Is this gun worth to buy, would that be a rifle that can replace the Swiss? Knows someone the American rifles?


----------



## Bisley (Aug 24, 2008)

It is Ruger's low end rifle targeted at inexperienced hunters, so, everything depends on what you want it for. If you want to put three rounds inside of an inch at 100 yards, you will probably have to tune the trigger, hand load specific ammo that it 'likes' and put a decent scope on it. If, on the other hand, you want to shoot paper plates at 100 yards with iron sights, it will probably be great.


----------



## PT111Pro (Nov 15, 2014)

Huummm Bisley,
Low end Ruger humm..
Target rifle. Now I understand why he had it shot only twice.

I'm looking for a rifle for hunting in the fall that don't break the bank and can replace the swiss K 31. I have a M&P 15 Sport but I don't want to go hunting with a 223 round.


----------



## Bisley (Aug 24, 2008)

The Swiss K-31 is a great military rifle, just heavy, and not easy to scope.

The best off-the-shelf $300 rifle I have personally had experience with was the Marlin (XL-7?) bolt action that is pretty much a copy of the Savage design. It could be purchased at Academy for about $300, 3-4 years ago. The one I shot was a .243 with a low-end Nikon ProStaff 3-9x40m scope (very good value at around $150). It would shoot 1" groups with the cheapest factory ammo (Remington Core-Lokt). It's not really a pretty rifle, but very functional. 

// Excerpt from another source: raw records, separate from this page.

import Summits.Ventures.YMGap.RobustBall.RobustStarDoorPV
import Summits.Ventures.YMGap.Thresholds.OneLinkVarianceSDCentred
import HarnessLib

/-!
# Venture YMGap, track ROBUST-BALL (Y2) — `SU(3)` HYPOTHESIS-FREE star cells on the CENTRED Schwinger–Dyson variance (PV2):
# schemas (torus `d = 4`, Y4 `d = 3`, `ℤ⁴`, `ℤ³`; ds-2's variance-form robust star doors) and the `d = 4` / `ℤ⁴` cells

HONEST FRAMING. WHAT THIS IS: a venture file (cell `pub-ymgap`, track Y2 ROBUST-BALL, seat engine-2 (g10); 0 compute).  Explicit
STRONG-COUPLING constants for lattice `SU(3)` Yang–Mills (small `β`), HYPOTHESIS-FREE (class K outright): ds-2's robust vertex-star doors in
VARIANCE FORM (`RobustStarDoorVariance.torusClusteringOnBallUpTo_of_robustStar_variance`, `clusterDomainClustering_dim3_of_robustStar_variance`,
`RobustStarDoorZdVariance.massGapOnBallZdG_of_robustStar_variance`; generic in a Poincaré constant `c_P` and a variance bound `v`) fed with
Bakry–Émery's `c_P = 1/(3(1/2 − R))` and engine-2 g10's CENTRED Schwinger–Dyson variance `OneLinkVarianceSDCentred.oneLinkVarianceBound_sdc`
in the enveloped form `v = 3(1/2 − R)·K_s²`, `16τ(τ−1) + 9τ³R² ≤ 16(τ−1)K_s²(1/2−R)` (so that `√(c_P v) = K_s ≥ K_PV2(3,R;τ)`), radius
`R = 2(d−1)β_W/9`: robust coefficient `c ≥ e^{ε₀} K_s β_W/9`, off-column rows `λ ≥ e^{ε₀/2} S_q ε₁` with `3S_q²(1/2−R) ≥ 1`, then ds-2's three
door inequalities verbatim (`θ = (2d−2)c + λ < 1`, `doorPoly d c < 1`, `ρ < 1` at Neumann depth `Kn`).
* §1 `su3_pv2_star_inputs` + SCHEMAS `su3_torusClusteringOnBallUpTo_pv2Star` (`d = 4` torus, tree coupling `β_W/3`),
  `su3_clusterDomainClustering_dim3_pv2Star` (Y4's `ClusterDomainClustering` on `ClusterDomainFR ε₀ ε₁ r` + torus, `d = 3`),
  `su3_massGapOnBallZdG_pv2Star` (`ℤ⁴`, 't Hooft `β_W/9`), `su3_massGapOnBallZdG_dim3_pv2Star` (`ℤ³`);
* §2 the `d = 4` torus and `ℤ⁴` CELLS `(β_W, ε)` on the one-parameter ball `(ε₀, ε₁) = (2ε, ε)` (exact rationals; `e^{2ε}`, `e^{ε}` by
  `Real.exp_bound'` with five terms; certificates `HOME/pub-ymgap-engine-2/pv2/cert_rows.{py,json}`):
  (1/8, .269) (1/6, .223) (1/5, .185) (1/4, .127) (27/100, .103) (3/10, .065) (31/100, .052) (1/3, .020) (17/50, .011).
  BEFORE (hypothesis-free `SU(3)`, same currencies): ds-2's PV-variance cells `…_starPV_…` (`RowsSU3StarPV`, b06479e46691) (1/8, .263) (1/6, .212)
  (1/5, .170) (1/4, .102) (3/10, .029), frontier `β_W ≈ 0.318`; engine-2 g9's Kantorovich-form `…_pvStar_…` (1/8, .150) … (31/100, .005).
  Frontier now `β_W = 17/50` (door threshold at `ε → 0` ≈ `0.348`).  The `d = 3` / `ℤ³` cells are the sibling `StarRowsSU3PV2Dim3.lean`.
WHAT THIS IS NOT: no claim at any `β_W ≥ 0.35` hypothesis-free in this currency; the CERTIFIED cells (GIVEN H1 ∧ H2, `K = 7/5`) of
`TorusRowsSU3StarCertifiedDim4` / `MassGapOnBallZdGRowsSU3Certified` reach `β_W = 11/20` and are untouched; radii are door artefacts; nothing
about the continuum or the Millennium problem.

References: Bakry–Émery (1985); Shen–Zhu–Zhu CMP 400 (2023) Lemma 4.1; the tree: `Thresholds/OneLinkVarianceSDCentred.lean` (engine-2 g10),
`RobustBall/RobustStarDoorVariance.lean`, `RobustStarDoorZdVariance.lean`, `RobustStarDoorPV.lean`, `RowsSU3StarPV.lean` (ds-2 g9).
-/

noncomputable section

I would personally recommend the Weatherby Vanguard, which is nothing more than a Howa 1500 built with a few Weatherby 'upgrades', that was selling for just over $400 when I bought two in the carbine model for my sons-in-law, in 7mm-08, and added Nikon Pro Staffs. Both of these rifles are great shooters, easily attaining MOA accuracy with factory ammo. Their plastic stocks are pretty substantial, and the factory triggers are pretty decent.

In a used rifle, the best buys are usually in .30-06, due to inexperienced shooters who didn't like the recoil. I've seen older Remingtons and older Rugers in .30-06 for around $300. Savages, in most chamberings, are usually accurate shooters, too.


----------



## Bisley (Aug 24, 2008)

As for hunting with .223, I have mixed feelings. My 7 yo grandson killed two small deer with one, and it worked great. I have an acquaintance who has killed many, but he always shoots the head or neck - a low percentage shot, in my opinion. I've killed all my deer with .30-06 or .308, because it's what I like, but they weren't any deader than the ones shot with .223, and I have seen .243 and 7mm-08 wounds that were more devastating than the 165 grain .30 calibers that I shoot. I have an AR-15 that is capable of 70 grain bullets that I intend to deer hunt with some time, but I never have, so far.


----------



## hillman (Jul 27, 2014)

The Ruger American model can be had new for less than $400; the Ruger warranty ought to be worth _something_. The .308 cartridge is good, obtainable, and flexible if you reload.


----------



## PT111Pro (Nov 15, 2014)

Humm the best is I go out on the weekend and shoot it a while, if he let me do it. I have a 3X9/32 BSA optic that I could use, would have to get some rings for it in the LGS than.
On the other hand side Ruger is a trusted manufacturer and for $ 320 for a rifle in 308 there is not much to go wrong.
I just need to read some reviews on it. Anyone knows a good review side?


----------



## TAPnRACK (Jan 30, 2013)

I'll be mounting a scope on a friends Ruger American in .308.... he won it in a raffle. We'll probably zero it too... so I can report back my impressions on it if you can hold out a few days.


----------



## PT111Pro (Nov 15, 2014)

Sure, the gun is not going anywhere. He said he sells it to me because he has no need for it and it sits in the closet anyway. 
Like I said before. I want to go hunting this year. My swiss K 31 is now old (I was pretty good with that thing). My thoughts on it was, 320 for the rifle, may be another 200 for the optics and may be 100 for the accessories should make a gun. But the gun, the substance should be good for a hunting platform.


----------